(Beginning of Recorded information)
/-- **The F2a block is irreducible**: `f2a k a ∈ ipwb (6k+2)`.  The interior visits of the initial wall run (times `t ≤ 2a`)
are no renewal times because the walk is back in column `2 ≤ t` at time `4a + 1`; those of the final wall run (times
`t ≥ 2a+4k+4`) because the bottom run reached column `2k + 2 > X_t` at the earlier time `4a + 2k + 2`.
[cite: MadrasSlade1993, §4.2, Definition 4.2.1] [cite: Kesten1963SAW, §4] [cite: EntingJensen2009, §7.4.2, Fig. 7.10] -/
theorem f2a_mem_ipwb {k a m : ℕ} (ha : 1 ≤ a) (hak : a + 1 ≤ k) (hm : m = 6 * k + 2) : f2a k a ∈ ipwb m := by
  refine mem_ipwb_of_facts_wit rfl (f2a_facts ha hak) hm (by omega) fun t ht1 ht2 hte hY => ?_
  rcases f2a_cases k a t with ⟨x1, x, y⟩ | ⟨x1, x2, x, y⟩ | ⟨x1, x2, x, y⟩ | ⟨x1, x2, x, y⟩ | ⟨x1, x, y⟩
  · refine Or.inl ⟨4 * a + 1, by omega, by omega, ?_⟩
    rcases f2a_cases k a (4 * a + 1) with ⟨z1, z, u⟩ | ⟨z1, z2, z, u⟩ | ⟨z1, z2, z, u⟩ | ⟨z1, z2, z, u⟩ | ⟨z1, z, u⟩ <;> omega
  · omega
  · omega
  · omega
  · refine Or.inr ⟨4 * a + 2 * k + 2, by omega, by omega, ?_⟩
    rcases f2a_cases k a (4 * a + 2 * k + 2) with ⟨z1, z, u⟩ | ⟨z1, z2, z, u⟩ | ⟨z1, z2, z, u⟩ | ⟨z1, z2, z, u⟩ |
      ⟨z1, z, u⟩ <;> omega

/-- **The F2a block has `k` visits** (`a` on the initial wall run at the times `2, …, 2a`, and `k − a` on the final wall run).
[cite: BeatonBousquetMelouDeGierDuminilCopinGuttmann2014, §3.1 (arXiv v5 p. 8)] [cite: EntingJensen2009, §7.4.2, Fig. 7.10] -/
theorem visits_f2a {k a m : ℕ} (ha : 1 ≤ a) (hak : a + 1 ≤ k) (hm : m = 6 * k + 2) : visits m (f2a k a) = k := by
  have hY : ∀ i, i ≤ 6 * k + 2 → f2a k a i 1 = f2aY k a i := fun i hi => (f2a_apply hi).2
  have h1 : visits (0 + (2 * a + 1)) (f2a k a) = visits 0 (f2a k a) + ((0 + (2 * a + 1)) / 2 - 0 / 2) :=
    visits_add_of_wall fun j _ hj => by
      rw [hY _ (by omega)]
      rcases f2a_cases k a (0 + j) with ⟨z1, z, u⟩ | ⟨z1, z2, z, u⟩ | ⟨z1, z2, z, u⟩ | ⟨z1, z2, z, u⟩ | ⟨z1, z, u⟩ <;> omega
  have h2 : visits (2 * a + 1 + (4 * k + 1)) (f2a k a) = visits (2 * a + 1) (f2a k a) :=
    visits_add_eq_left fun j hj1 hj2 h => by
      obtain ⟨-, h0⟩ := h
      rw [hY _ (by omega)] at h0
      rcases f2a_cases k a (2 * a + 1 + j) with ⟨z1, z, u⟩ | ⟨z1, z2, z, u⟩ | ⟨z1, z2, z, u⟩ | ⟨z1, z2, z, u⟩ |
        ⟨z1, z, u⟩ <;> omega
  have h3 : visits (2 * a + 4 * k + 2 + (2 * k - 2 * a)) (f2a k a) =
      visits (2 * a + 4 * k + 2) (f2a k a) + ((2 * a + 4 * k + 2 + (2 * k - 2 * a)) / 2 - (2 * a + 4 * k + 2) / 2) :=
    visits_add_of_wall fun j _ hj => by
      rw [hY _ (by omega)]
      rcases f2a_cases k a (2 * a + 4 * k + 2 + j) with ⟨z1, z, u⟩ | ⟨z1, z2, z, u⟩ | ⟨z1, z2, z, u⟩ | ⟨z1, z2, z, u⟩ |
        ⟨z1, z, u⟩ <;> omega
  rw [zero_add, visits_zero, zero_add] at h1
  rw [show 2 * a + 1 + (4 * k + 1) = 2 * a + 4 * k + 2 by omega, h1] at h2
  rw [show 2 * a + 4 * k + 2 + (2 * k - 2 * a) = 6 * k + 2 by omega, h2] at h3
  subst hm
  rw [h3]
  omega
(End of Recorded information)
▶ [Exercise objective]
Copy each line of the listing that includes "theorem".

▶ [Expected output]
theorem f2a_mem_ipwb {k a m : ℕ} (ha : 1 ≤ a) (hak : a + 1 ≤ k) (hm : m = 6 * k + 2) : f2a k a ∈ ipwb m := by
theorem visits_f2a {k a m : ℕ} (ha : 1 ≤ a) (hak : a + 1 ≤ k) (hm : m = 6 * k + 2) : visits m (f2a k a) = k := by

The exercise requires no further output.